Essere coerenti significa essere senza pensiero. E’ piu’
facile e piu’ sicuro seguire un modello di condotta senza
deviazioni, conformarsi a un’ideologia o a una tradizione,
che rischiare la pena di pensare. Obbedire all’autorita’,
intima o esteriore, non richiede discussioni, sostituisce
il pensiero, con le sue ansie e i suoi turbamenti. Seguire
le nostre stesse conclusioni, esperienze, decisioni non
crea contraddizioni dentro di noi; siamo coerenti col
nostro stesso fine; scegliamo una data via e la seguiamo,
risoluti, senza cedere.

La maggior parte di noi non cerca forse un modo di vita che
non sia troppo scomodo, in cui vi sia almeno una certa
sicurezza psicologica? E come rispettiamo un uomo che vive
secondo il suo ideale! Uomini simili, noi li prendiamo a
esempio, vanno imitati e adorati. L’approssimazione a un
ideale, pur richiedendo una certa quantita’ di fatica e di
sforzi, e’ in complesso piacevole; perche’ dopo tutto gli
ideali sono di nostra creazione, proiezioni del nostro io.
Scegliamo il nostro eroe, religioso o mondano, e lo
seguiamo. Il desiderio di essere coerenti da’ una
particolare forza, una certa soddisfazione, perche’ nella
sincerita’ c’e’ sicurezza.

Ma la sincerita’ non e’ semplicita’, e senza semplicita’
non vi puo’ essere comprensione. Essere coerenti con un
modello di condotta elaborato con cura soddisfa l’impulso
di completezza, e nella sua riuscita c’e’ conforto e
sicurezza. Lo stabilire un ideale e la costante
approssimazione a questo ideale coltiva la resistenza e
l’adattabilita’ si trova entro i limiti del modello. La
coerenza offre sicurezza e certezza, ed e’ per questo che
noi ci aggrappiamo ad essa con tanta disperazione. Essere
in contraddizione con se stessi significa vivere nel
conflitto e nel dolore.

L’io, per la sua stessa struttura, e’ contraddittorio; si
compone di molte entita’ ognuna con una maschera diversa,
ognuna in contrasto alle altre. L’intera struttura dell’io
e’ il risultato di interessi e valori contraddittori, di
molti desideri differenti a differenti livelli del suo
essere; e questi desideri generano tutti i loro opposti. Il
se stesso, l’ “io”, e’ una rete di desideri complessi, ogni
desiderio avendo il suo impulso e il suo fine, spesso in
opposizione ad altre speranze e aspirazioni. Queste
maschere sono messe secondo circostanze e sensazioni
stimolanti; cosi’, nell’interno della struttura dell’io, la
contraddizione e’ inevitabile. Questa contraddizione
all’interno di noi genera illusione e dolore e per fuggirne
noi ricorriamo a ogni maniera d’autoillusione, che non fa
che aumentare il nostro conflitto e la nostra infelicita’.

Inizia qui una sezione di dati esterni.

/-- **LOCALISATION, ROW FORM**: off the internal layer, the row of `E` at `emb x` is the row of the padded cube operator
`resᵀ·E_q·res`. [cite: Balaban1984PropagatorsII, (2.37)–(2.38) p.229 with [3] (2.6) p.576] -/
theorem row_eq_pad_row (hℓ : 1 ≤ ℓ) (hP : ∀ i, 1 ≤ P i) (hq : q ∈ ctrs P) (aj a m2 : ℝ)
    {Λ : Finset ↥(boxDom (fun i => (ℓ + 1) * (Mh * P i)))} (hΛ : IsBlockUnion ℓ (fun i => Mh * P i) Λ)
    {x : ↥(Box d ℓ k (fun i => (ℓ + 1) * cubeM' Mh P q i))} (hx : ¬ IL ℓ k Mh P q x)
    (z : ↥(Box d ℓ k (fun i => (ℓ + 1) * (Mh * P i)))) :
    twoLevelOp ((ℓ + 1) ^ k) ℓ aj a m2 (fun i => Mh * P i) Λ (emb ℓ k Mh P q hP hq x) z
      = ((res (emb ℓ k Mh P q hP hq))ᵀ * twoLevelOp ((ℓ + 1) ^ k) ℓ aj a m2 (cubeM' Mh P q) (lamLoc ℓ Mh P q hP hq Λ)
          * res (emb ℓ k Mh P q hP hq)) (emb ℓ k Mh P q hP hq x) z := by
  have hinj := emb_injective (ℓ := ℓ) (k := k) (Mh := Mh) hP hq
  rw [Matrix.mul_assoc, transpose_res_mul_apply_img hinj]
  by_cases hz : ∃ b, emb ℓ k Mh P q hP hq b = z
  · obtain ⟨b, rfl⟩ := hz
    rw [mul_res_apply_img hinj, twoLevelOp_emb_emb hℓ hP hq aj a m2 hΛ hx b]
  · push Not at hz
    rw [mul_res_apply_off _ _ _ hz, twoLevelOp_emb_off hℓ hP hq aj a m2 hΛ hx hz]

/-- **LOCALISATION, OPERATOR FORM ([3] (2.6) for the two-level operator)**: for every multiplication operator `h` on `Ω`
supported in `□_q` off its internal layer, `h·E = h·(resᵀE_q res)`. [cite: Balaban1984PropagatorsII, (2.38) p.229; Balaban1983RegularityDecay, (2.6) p.576] -/
theorem diagonal_mul_eq_pad (hℓ : 1 ≤ ℓ) (hP : ∀ i, 1 ≤ P i) (hq : q ∈ ctrs P) (aj a m2 : ℝ)
    {Λ : Finset ↥(boxDom (fun i => (ℓ + 1) * (Mh * P i)))} (hΛ : IsBlockUnion ℓ (fun i => Mh * P i) Λ)
    (h : ↥(Box d ℓ k (fun i => (ℓ + 1) * (Mh * P i))) → ℝ)
    (hh : ∀ z, h z ≠ 0 → ∃ x, emb ℓ k Mh P q hP hq x = z ∧ ¬ IL ℓ k Mh P q x) :
    Matrix.diagonal h * twoLevelOp ((ℓ + 1) ^ k) ℓ aj a m2 (fun i => Mh * P i) Λ
      = Matrix.diagonal h * ((res (emb ℓ k Mh P q hP hq))ᵀ
          * twoLevelOp ((ℓ + 1) ^ k) ℓ aj a m2 (cubeM' Mh P q) (lamLoc ℓ Mh P q hP hq Λ) * res (emb ℓ k Mh P q hP hq)) := by
  ext z z'
  rw [Matrix.diagonal_mul, Matrix.diagonal_mul]
  by_cases hz : h z = 0
  · rw [hz, zero_mul, zero_mul]
  · obtain ⟨x, rfl, hx⟩ := hh z hz
    rw [row_eq_pad_row hℓ hP hq aj a m2 hΛ hx]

Quando l’intima contraddizione diviene insopportabile,
consciamente o inconsciamente cerchiamo di sfuggire
attraverso la morte, o attraverso la follia; o ci diamo a
un’idea, a un gruppo, a una patria, a qualche attivita’ che
assorba completamente il nostro essere; o ci volgiamo a
qualche religione costituita, coi suoi dogmi e i suoi riti.
Cosi’ questa scissione in noi stessi porta o a una ulteriore
espansione dell’io, o alla sua distruzione, la follia. Nel
tentativo di essere qualche altra cosa da cio’ che siamo,
coltiviamo la contraddizione; la paura di cio’ che e’
genera l’illusione del suo opposto e nel perseguire il suo
opposto noi speriamo di sfuggire alla paura.

La sintesi non e’ coltivare l’opposto; la sintesi non viene
dalla opposizione, perche’ tutti gli opposti contengono gli
elementi dei loro stessi opposti. La contraddizione in noi
porta a ogni specie di reazione fisica e psicologica, dolce
o violenta, accettabile o pericolosa; e la coerenza non fa
che rendere piu’ confusa e oscura la contraddizione. Il
perseguire unilateralmente un solo desiderio, un
particolare interesse, porta all’opposizione chiusa in se
stessa. La contraddizione interna porta il conflitto
all’esterno, e il conflitto indica contraddizione. Soltanto
attraverso la comprensione dei modi del desiderio c’e’
liberta’ dalla contraddizione con se stessi.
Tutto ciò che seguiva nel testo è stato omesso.